▶ [EXERCISE BRIEF] Below are entries; copy exactly the lines from the one with "S4b from S1 -/" through the one with "(ofBits_padBits (hℓ'.trans hB)", both included, and leave out the rest.

:::

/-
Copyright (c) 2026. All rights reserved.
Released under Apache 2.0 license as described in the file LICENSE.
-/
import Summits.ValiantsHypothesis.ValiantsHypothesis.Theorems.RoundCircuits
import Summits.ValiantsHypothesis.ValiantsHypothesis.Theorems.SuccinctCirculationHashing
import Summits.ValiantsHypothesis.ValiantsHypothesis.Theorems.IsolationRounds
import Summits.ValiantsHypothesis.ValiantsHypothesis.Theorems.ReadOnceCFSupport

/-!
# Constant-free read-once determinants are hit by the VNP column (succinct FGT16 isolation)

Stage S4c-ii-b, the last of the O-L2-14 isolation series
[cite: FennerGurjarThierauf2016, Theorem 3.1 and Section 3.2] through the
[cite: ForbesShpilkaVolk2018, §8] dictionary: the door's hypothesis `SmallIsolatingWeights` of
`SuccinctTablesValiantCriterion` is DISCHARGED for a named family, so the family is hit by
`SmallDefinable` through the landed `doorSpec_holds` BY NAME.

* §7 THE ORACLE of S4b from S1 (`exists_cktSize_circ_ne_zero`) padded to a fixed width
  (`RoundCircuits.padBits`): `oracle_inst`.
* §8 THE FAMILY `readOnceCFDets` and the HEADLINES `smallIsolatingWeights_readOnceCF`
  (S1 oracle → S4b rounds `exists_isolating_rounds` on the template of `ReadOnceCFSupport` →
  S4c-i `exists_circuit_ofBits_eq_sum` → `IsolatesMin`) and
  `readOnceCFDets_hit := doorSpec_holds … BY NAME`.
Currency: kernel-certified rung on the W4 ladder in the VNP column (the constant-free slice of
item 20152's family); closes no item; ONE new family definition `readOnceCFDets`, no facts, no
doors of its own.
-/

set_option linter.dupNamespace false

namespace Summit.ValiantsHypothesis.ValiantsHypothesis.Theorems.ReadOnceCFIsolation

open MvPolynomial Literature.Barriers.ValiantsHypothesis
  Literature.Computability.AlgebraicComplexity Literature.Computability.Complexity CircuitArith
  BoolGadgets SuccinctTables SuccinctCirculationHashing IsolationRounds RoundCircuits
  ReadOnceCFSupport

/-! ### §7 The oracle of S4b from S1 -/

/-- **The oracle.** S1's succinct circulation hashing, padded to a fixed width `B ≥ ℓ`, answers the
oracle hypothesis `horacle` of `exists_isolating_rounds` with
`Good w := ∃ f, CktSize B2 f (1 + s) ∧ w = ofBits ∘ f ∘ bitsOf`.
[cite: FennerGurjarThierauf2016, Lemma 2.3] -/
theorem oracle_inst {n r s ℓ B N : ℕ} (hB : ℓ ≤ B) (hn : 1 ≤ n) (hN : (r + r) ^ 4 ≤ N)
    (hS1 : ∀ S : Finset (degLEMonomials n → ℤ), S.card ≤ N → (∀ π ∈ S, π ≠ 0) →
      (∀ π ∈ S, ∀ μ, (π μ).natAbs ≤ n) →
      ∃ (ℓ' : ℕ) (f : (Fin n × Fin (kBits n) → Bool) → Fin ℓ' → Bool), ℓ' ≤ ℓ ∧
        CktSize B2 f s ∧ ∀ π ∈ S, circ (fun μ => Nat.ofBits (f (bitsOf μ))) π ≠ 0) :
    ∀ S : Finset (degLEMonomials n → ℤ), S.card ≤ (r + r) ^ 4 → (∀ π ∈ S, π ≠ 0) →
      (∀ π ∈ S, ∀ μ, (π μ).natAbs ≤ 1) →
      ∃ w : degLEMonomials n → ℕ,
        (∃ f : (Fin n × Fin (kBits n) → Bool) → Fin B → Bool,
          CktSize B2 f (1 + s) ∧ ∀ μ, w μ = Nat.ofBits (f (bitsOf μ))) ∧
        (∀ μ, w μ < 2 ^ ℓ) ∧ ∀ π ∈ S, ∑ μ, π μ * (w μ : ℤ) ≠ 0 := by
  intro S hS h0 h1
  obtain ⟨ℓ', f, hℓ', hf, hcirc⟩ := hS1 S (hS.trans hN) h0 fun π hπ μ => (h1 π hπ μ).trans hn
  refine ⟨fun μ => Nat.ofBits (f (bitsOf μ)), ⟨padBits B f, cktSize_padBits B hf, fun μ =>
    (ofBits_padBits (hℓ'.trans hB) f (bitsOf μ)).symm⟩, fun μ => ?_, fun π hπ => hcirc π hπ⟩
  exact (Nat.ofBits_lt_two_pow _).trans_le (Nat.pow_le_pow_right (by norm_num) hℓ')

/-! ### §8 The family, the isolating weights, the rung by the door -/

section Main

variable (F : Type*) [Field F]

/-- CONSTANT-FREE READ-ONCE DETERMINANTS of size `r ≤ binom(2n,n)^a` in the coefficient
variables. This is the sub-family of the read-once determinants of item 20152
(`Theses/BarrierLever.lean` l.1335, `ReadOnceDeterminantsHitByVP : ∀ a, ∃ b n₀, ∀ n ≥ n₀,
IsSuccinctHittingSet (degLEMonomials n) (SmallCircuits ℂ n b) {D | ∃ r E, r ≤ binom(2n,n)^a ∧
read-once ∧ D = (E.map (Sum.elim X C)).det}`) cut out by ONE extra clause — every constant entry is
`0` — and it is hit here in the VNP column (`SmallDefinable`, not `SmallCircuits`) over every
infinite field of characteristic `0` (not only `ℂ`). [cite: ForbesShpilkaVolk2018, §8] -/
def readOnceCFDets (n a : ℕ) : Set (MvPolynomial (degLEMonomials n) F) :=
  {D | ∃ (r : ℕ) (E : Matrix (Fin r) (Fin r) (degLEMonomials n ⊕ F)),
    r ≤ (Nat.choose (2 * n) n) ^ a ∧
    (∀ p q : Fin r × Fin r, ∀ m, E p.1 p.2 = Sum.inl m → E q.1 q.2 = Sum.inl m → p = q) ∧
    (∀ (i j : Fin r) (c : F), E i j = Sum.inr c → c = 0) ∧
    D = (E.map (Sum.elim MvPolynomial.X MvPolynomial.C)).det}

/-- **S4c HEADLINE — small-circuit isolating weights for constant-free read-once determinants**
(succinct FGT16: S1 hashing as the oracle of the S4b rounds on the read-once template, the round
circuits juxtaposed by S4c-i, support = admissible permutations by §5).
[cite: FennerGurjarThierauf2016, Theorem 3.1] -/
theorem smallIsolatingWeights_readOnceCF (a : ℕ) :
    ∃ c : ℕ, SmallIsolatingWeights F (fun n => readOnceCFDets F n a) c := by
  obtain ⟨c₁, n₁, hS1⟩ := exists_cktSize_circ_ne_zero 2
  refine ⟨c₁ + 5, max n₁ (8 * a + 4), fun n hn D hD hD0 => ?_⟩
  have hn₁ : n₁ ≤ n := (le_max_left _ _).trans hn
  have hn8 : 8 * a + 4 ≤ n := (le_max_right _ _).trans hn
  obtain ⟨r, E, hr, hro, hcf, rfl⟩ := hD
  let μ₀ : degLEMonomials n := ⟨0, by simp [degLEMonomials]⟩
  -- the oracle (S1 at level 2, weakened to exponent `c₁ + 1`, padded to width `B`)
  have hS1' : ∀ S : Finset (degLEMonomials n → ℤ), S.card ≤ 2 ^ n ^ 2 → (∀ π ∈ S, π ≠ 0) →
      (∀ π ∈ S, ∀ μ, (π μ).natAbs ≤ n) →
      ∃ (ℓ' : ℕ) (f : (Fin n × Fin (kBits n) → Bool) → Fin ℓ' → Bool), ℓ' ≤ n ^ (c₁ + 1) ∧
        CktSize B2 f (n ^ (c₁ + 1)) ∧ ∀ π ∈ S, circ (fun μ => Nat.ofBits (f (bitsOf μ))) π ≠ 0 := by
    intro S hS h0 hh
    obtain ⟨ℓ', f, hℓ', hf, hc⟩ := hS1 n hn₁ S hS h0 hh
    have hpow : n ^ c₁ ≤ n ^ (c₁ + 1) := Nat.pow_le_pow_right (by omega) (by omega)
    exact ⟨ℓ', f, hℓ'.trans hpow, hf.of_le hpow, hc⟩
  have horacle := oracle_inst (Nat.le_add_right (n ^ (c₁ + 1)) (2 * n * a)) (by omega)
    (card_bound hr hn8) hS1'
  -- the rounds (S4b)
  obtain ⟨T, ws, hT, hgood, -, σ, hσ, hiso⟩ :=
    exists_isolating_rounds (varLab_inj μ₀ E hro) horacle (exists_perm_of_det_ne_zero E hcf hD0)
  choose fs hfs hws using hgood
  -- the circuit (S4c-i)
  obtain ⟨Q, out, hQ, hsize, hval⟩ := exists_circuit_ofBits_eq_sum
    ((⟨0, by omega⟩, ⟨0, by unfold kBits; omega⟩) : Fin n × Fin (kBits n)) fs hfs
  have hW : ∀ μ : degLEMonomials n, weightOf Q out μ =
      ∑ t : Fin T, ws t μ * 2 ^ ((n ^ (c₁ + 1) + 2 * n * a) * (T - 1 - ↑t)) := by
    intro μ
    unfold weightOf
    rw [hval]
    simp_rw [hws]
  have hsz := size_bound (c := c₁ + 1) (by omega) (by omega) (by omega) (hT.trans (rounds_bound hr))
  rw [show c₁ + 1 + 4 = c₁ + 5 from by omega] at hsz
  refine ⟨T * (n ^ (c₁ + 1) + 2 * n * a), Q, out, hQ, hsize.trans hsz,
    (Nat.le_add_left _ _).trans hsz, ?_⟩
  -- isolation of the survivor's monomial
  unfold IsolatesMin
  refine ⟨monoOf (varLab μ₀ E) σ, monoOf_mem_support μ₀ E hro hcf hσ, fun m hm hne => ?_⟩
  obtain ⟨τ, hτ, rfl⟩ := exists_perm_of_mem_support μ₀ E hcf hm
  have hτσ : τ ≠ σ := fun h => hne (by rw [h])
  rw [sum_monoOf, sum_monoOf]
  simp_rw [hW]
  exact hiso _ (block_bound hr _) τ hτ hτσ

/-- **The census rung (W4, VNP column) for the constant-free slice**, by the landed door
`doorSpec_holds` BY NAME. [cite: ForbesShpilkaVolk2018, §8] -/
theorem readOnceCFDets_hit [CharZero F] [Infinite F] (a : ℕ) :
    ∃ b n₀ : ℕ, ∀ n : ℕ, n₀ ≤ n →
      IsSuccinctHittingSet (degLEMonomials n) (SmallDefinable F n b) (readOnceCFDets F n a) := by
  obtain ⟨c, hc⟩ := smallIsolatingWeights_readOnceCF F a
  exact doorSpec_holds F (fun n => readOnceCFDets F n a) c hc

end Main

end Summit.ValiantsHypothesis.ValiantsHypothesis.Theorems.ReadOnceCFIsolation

:::

▶ [RESPONSE]
/-! ### §7 The oracle of S4b from S1 -/

/-- **The oracle.** S1's succinct circulation hashing, padded to a fixed width `B ≥ ℓ`, answers the
oracle hypothesis `horacle` of `exists_isolating_rounds` with
`Good w := ∃ f, CktSize B2 f (1 + s) ∧ w = ofBits ∘ f ∘ bitsOf`.
[cite: FennerGurjarThierauf2016, Lemma 2.3] -/
theorem oracle_inst {n r s ℓ B N : ℕ} (hB : ℓ ≤ B) (hn : 1 ≤ n) (hN : (r + r) ^ 4 ≤ N)
    (hS1 : ∀ S : Finset (degLEMonomials n → ℤ), S.card ≤ N → (∀ π ∈ S, π ≠ 0) →
      (∀ π ∈ S, ∀ μ, (π μ).natAbs ≤ n) →
      ∃ (ℓ' : ℕ) (f : (Fin n × Fin (kBits n) → Bool) → Fin ℓ' → Bool), ℓ' ≤ ℓ ∧
        CktSize B2 f s ∧ ∀ π ∈ S, circ (fun μ => Nat.ofBits (f (bitsOf μ))) π ≠ 0) :
    ∀ S : Finset (degLEMonomials n → ℤ), S.card ≤ (r + r) ^ 4 → (∀ π ∈ S, π ≠ 0) →
      (∀ π ∈ S, ∀ μ, (π μ).natAbs ≤ 1) →
      ∃ w : degLEMonomials n → ℕ,
        (∃ f : (Fin n × Fin (kBits n) → Bool) → Fin B → Bool,
          CktSize B2 f (1 + s) ∧ ∀ μ, w μ = Nat.ofBits (f (bitsOf μ))) ∧
        (∀ μ, w μ < 2 ^ ℓ) ∧ ∀ π ∈ S, ∑ μ, π μ * (w μ : ℤ) ≠ 0 := by
  intro S hS h0 h1
  obtain ⟨ℓ', f, hℓ', hf, hcirc⟩ := hS1 S (hS.trans hN) h0 fun π hπ μ => (h1 π hπ μ).trans hn
  refine ⟨fun μ => Nat.ofBits (f (bitsOf μ)), ⟨padBits B f, cktSize_padBits B hf, fun μ =>
    (ofBits_padBits (hℓ'.trans hB) f (bitsOf μ)).symm⟩, fun μ => ?_, fun π hπ => hcirc π hπ⟩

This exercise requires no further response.